Third-party extensions can add new capabilities in any language that speaks
the JSON-over-stdio protocol. See docs/extensions.md
and the worked example in docs/examples/eslint-check/.

Example: This Repo

musts validates itself on every PR. Its root manifest gates formatting,
linting, and tests; the protocol crate also carries an agent contract for
facts that should remain true across changes.

That dogfood loop is intentionally the same loop users run:

cargo build --release
./target/release/musts validate
# run the reported tasks
./target/release/musts evidence <task-id> --text "..." --asset /tmp/log
./target/release/musts validate

For contributor commands, release rules, and the required pre-PR validation
sequence, see CONTRIBUTING.md.

Used At

musts runs in production on:

Undolly - finding duplicate photos
Boxy - organising physical items
HiddenFace - privacy-first face blur

Commands

musts validate                                 # report pending validation tasks
musts validate --json                          # machine-readable report
musts evidence <task-id> --text "..." \        # record evidence for a task
    --asset path/to/log --asset path/to/screen.png

Exit codes:

validate: 0 clean, 1 pending tasks, 2 configuration / stale / lock error, 70 internal error.
evidence: 0 accepted, 1 rejected by extension, 2 unknown task / stale snapshot / over-claim, 70 internal error.

Stability

musts is pre-1.0. The CLI surface, extension protocol, and MUSTS.yml
schema may change between minor versions until 1.0. The validation loop is
already used by this repository and by production apps, but you should expect
some API movement while the format settles.

Docs

Start at docs/README.md for the documentation index.

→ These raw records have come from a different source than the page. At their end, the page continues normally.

/-- **`D_z`-pairing of `𝓛₀`, `η`-weight**: `(39/100)Z_u − 2X_u − 4Y_u ≤ ∬D_z(𝓛₀u)·D_zu·w²sin^{−η}`
for `α ≥ 0` and `u ∈ C³` compactly supported inside the open strip (`D_z𝓛₀ = 𝓛₀D_z + I₂ + I₅`,
the `η`-pairing of `𝓛₀` on `D_zu`, and the bounds `I₂² ≤ ¼X_uZ_u`, `I₅² ≤ (9/16)Y_uZ_u` of the
proof of Prop. 6.9). [cite: Elgindi2021, §6.2 proof of Proposition 6.9 (p. 17 of arXiv:1904.04795)] -/
theorem Dz_opLT0_pairing_ge {α : ℝ} (hα : 0 ≤ α) {u : ℝ → ℝ → ℝ} (hu : ContDiff ℝ 3 (uncurry u))
    (hs : HasCompactSupport (uncurry u)) (hsub : tsupport (uncurry u) ⊆ strip) :
    39 / 100 * (∫ p in strip, (Dz u p.1 p.2 * radialWeight p.1) ^ 2 * Real.sin (2 * p.2) ^ (-eta)) -
        2 * (∫ p in strip, (u p.1 p.2 * radialWeight p.1) ^ 2 * Real.sin (2 * p.2) ^ (-eta)) -
        4 * (∫ p in strip, (Dθ u p.1 p.2 * radialWeight p.1) ^ 2 * Real.sin (2 * p.2) ^ (-gammaExp α)) ≤
      ∫ p in strip, Dz (opLT0 u) p.1 p.2 * Dz u p.1 p.2 * radialWeight p.1 ^ 2 * Real.sin (2 * p.2) ^ (-eta) := by
  have hu2 : ContDiff ℝ 2 (uncurry u) := hu.of_le (by norm_num)
  have hu2' : ContDiffOn ℝ 2 (uncurry u) strip := hu2.contDiffOn
  have hg : ContDiff ℝ 2 (uncurry (Dz u)) := contDiff_Dz (n := 2) hu hsub
  have hgs : HasCompactSupport (uncurry (Dz u)) := hasCompactSupport_Dz hs
  have hgsub : tsupport (uncurry (Dz u)) ⊆ strip := tsupport_Dz_subset.trans hsub
  have huon : ContinuousOn (fun p : ℝ × ℝ => u p.1 p.2) strip := hu.continuous.continuousOn
  have hDon : ContinuousOn (fun p : ℝ × ℝ => Dθ u p.1 p.2) strip :=
    (continuous_Dθ (hu.of_le (by norm_num))).continuousOn
  have c2 : ContinuousOn (fun p : ℝ × ℝ => 2 * p.1 / (1 + p.1) ^ 2 * u p.1 p.2) strip :=
    (ContinuousOn.div (by fun_prop) (by fun_prop) fun p hp => by
      have : (0 : ℝ) < p.1 := hp.1; positivity).mul huon
  have c5 : ContinuousOn (fun p : ℝ × ℝ => 3 * p.1 / (1 + p.1) ^ 2 * Dθ u p.1 p.2) strip :=
    (ContinuousOn.div (by fun_prop) (by fun_prop) fun p hp => by
      have : (0 : ℝ) < p.1 := hp.1; positivity).mul hDon
  have i1 := integrableOn_mul_f_weight_eta hg hgs hgsub (continuousOn_opLT0 hg)
  have i2 := integrableOn_mul_f_weight_eta hg hgs hgsub c2
  have i5 := integrableOn_mul_f_weight_eta hg hgs hgsub c5
  have hsplit : ∀ p ∈ strip, Dz (opLT0 u) p.1 p.2 * Dz u p.1 p.2 * radialWeight p.1 ^ 2 * Real.sin (2 * p.2) ^ (-eta) =
      opLT0 (Dz u) p.1 p.2 * Dz u p.1 p.2 * radialWeight p.1 ^ 2 * Real.sin (2 * p.2) ^ (-eta)
      + 2 * p.1 / (1 + p.1) ^ 2 * u p.1 p.2 * Dz u p.1 p.2 * radialWeight p.1 ^ 2 * Real.sin (2 * p.2) ^ (-eta)
      + 3 * p.1 / (1 + p.1) ^ 2 * Dθ u p.1 p.2 * Dz u p.1 p.2 * radialWeight p.1 ^ 2 *
          Real.sin (2 * p.2) ^ (-eta) := by
    intro p hp
    rw [Dz_opLT0 hu2' hp]
    ring
  have hsum : ∫ p in strip, (opLT0 (Dz u) p.1 p.2 * Dz u p.1 p.2 * radialWeight p.1 ^ 2 * Real.sin (2 * p.2) ^ (-eta)
      + 2 * p.1 / (1 + p.1) ^ 2 * u p.1 p.2 * Dz u p.1 p.2 * radialWeight p.1 ^ 2 * Real.sin (2 * p.2) ^ (-eta)
      + 3 * p.1 / (1 + p.1) ^ 2 * Dθ u p.1 p.2 * Dz u p.1 p.2 * radialWeight p.1 ^ 2 *
          Real.sin (2 * p.2) ^ (-eta)) =
      (∫ p in strip, opLT0 (Dz u) p.1 p.2 * Dz u p.1 p.2 * radialWeight p.1 ^ 2 * Real.sin (2 * p.2) ^ (-eta))
      + (∫ p in strip, 2 * p.1 / (1 + p.1) ^ 2 * u p.1 p.2 * Dz u p.1 p.2 * radialWeight p.1 ^ 2 *
          Real.sin (2 * p.2) ^ (-eta))
      + ∫ p in strip, 3 * p.1 / (1 + p.1) ^ 2 * Dθ u p.1 p.2 * Dz u p.1 p.2 * radialWeight p.1 ^ 2 *
          Real.sin (2 * p.2) ^ (-eta) := by
    rw [integral_add, integral_add]
    all_goals first
      | exact i1
      | exact i2
      | exact i5
      | exact i1.add i2
  rw [setIntegral_congr_fun measurableSet_strip hsplit, hsum]
  have h1 := opLT0_pairing_eta_ge hg hgs hgsub
  have h2 := sq_I2_le hu hs hsub
  have h5 := sq_I5_le hu hs hsub hα
  set X : ℝ := ∫ p in strip, (u p.1 p.2 * radialWeight p.1) ^ 2 * Real.sin (2 * p.2) ^ (-eta) with hX
  set Y : ℝ := ∫ p in strip, (Dθ u p.1 p.2 * radialWeight p.1) ^ 2 * Real.sin (2 * p.2) ^ (-gammaExp α) with hY
  set Z : ℝ := ∫ p in strip, (Dz u p.1 p.2 * radialWeight p.1) ^ 2 * Real.sin (2 * p.2) ^ (-eta) with hZ
  have hX0 : 0 ≤ X := by
    simp only [hX]
    refine setIntegral_nonneg measurableSet_strip fun p hp => ?_
    have hsθ : 0 < Real.sin (2 * p.2) := Real.sin_pos_of_pos_of_lt_pi (by linarith [hp.2.1]) (by linarith [hp.2.2])
    exact mul_nonneg (sq_nonneg _) (Real.rpow_nonneg hsθ.le _)
  have hY0 : 0 ≤ Y := by
    simp only [hY]
    refine setIntegral_nonneg measurableSet_strip fun p hp => ?_
    have hsθ : 0 < Real.sin (2 * p.2) := Real.sin_pos_of_pos_of_lt_pi (by linarith [hp.2.1]) (by linarith [hp.2.2])
    exact mul_nonneg (sq_nonneg _) (Real.rpow_nonneg hsθ.le _)
  have hZ0 : 0 ≤ Z := by
    simp only [hZ]
    refine setIntegral_nonneg measurableSet_strip fun p hp => ?_
    have hsθ : 0 < Real.sin (2 * p.2) := Real.sin_pos_of_pos_of_lt_pi (by linarith [hp.2.1]) (by linarith [hp.2.2])
    exact mul_nonneg (sq_nonneg _) (Real.rpow_nonneg hsθ.le _)
  have hδ : (0 : ℝ) < 1 / 25 := by norm_num
  have b2 := abs_le.1 (abs_le_of_sq_le_mul (by norm_num) hX0 hZ0 hδ h2)
  have b5 := abs_le.1 (abs_le_of_sq_le_mul (by norm_num) hY0 hZ0 hδ h5)
  linarith [b2.1, b2.2, b5.1, b5.2, h1]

docs/claude-code-plugin.md - Claude Code plugin and pre-commit validation hook.
docs/skill.md - copyable agent instructions for the validation loop.
docs/extensions.md - how to write a third-party extension.
docs/architecture.md - bird's-eye view of the crates.
docs/musts-design.md - design spec and protocol decisions.
docs/PLAN.md - implementation plan and historical contract notes.

Advanced topics:

.mustsignore - exclude committed generated files or canonical fixtures from scope hashes.
CONTRIBUTING.md - build, test, release, and PR-title rules.

License

Licensed under either of Apache License, Version 2.0 or
MIT license at your option.

Unless you explicitly state otherwise, any contribution intentionally submitted
for inclusion in this project by you, as defined in the Apache-2.0 license,
shall be dual licensed as above, without any additional terms or conditions.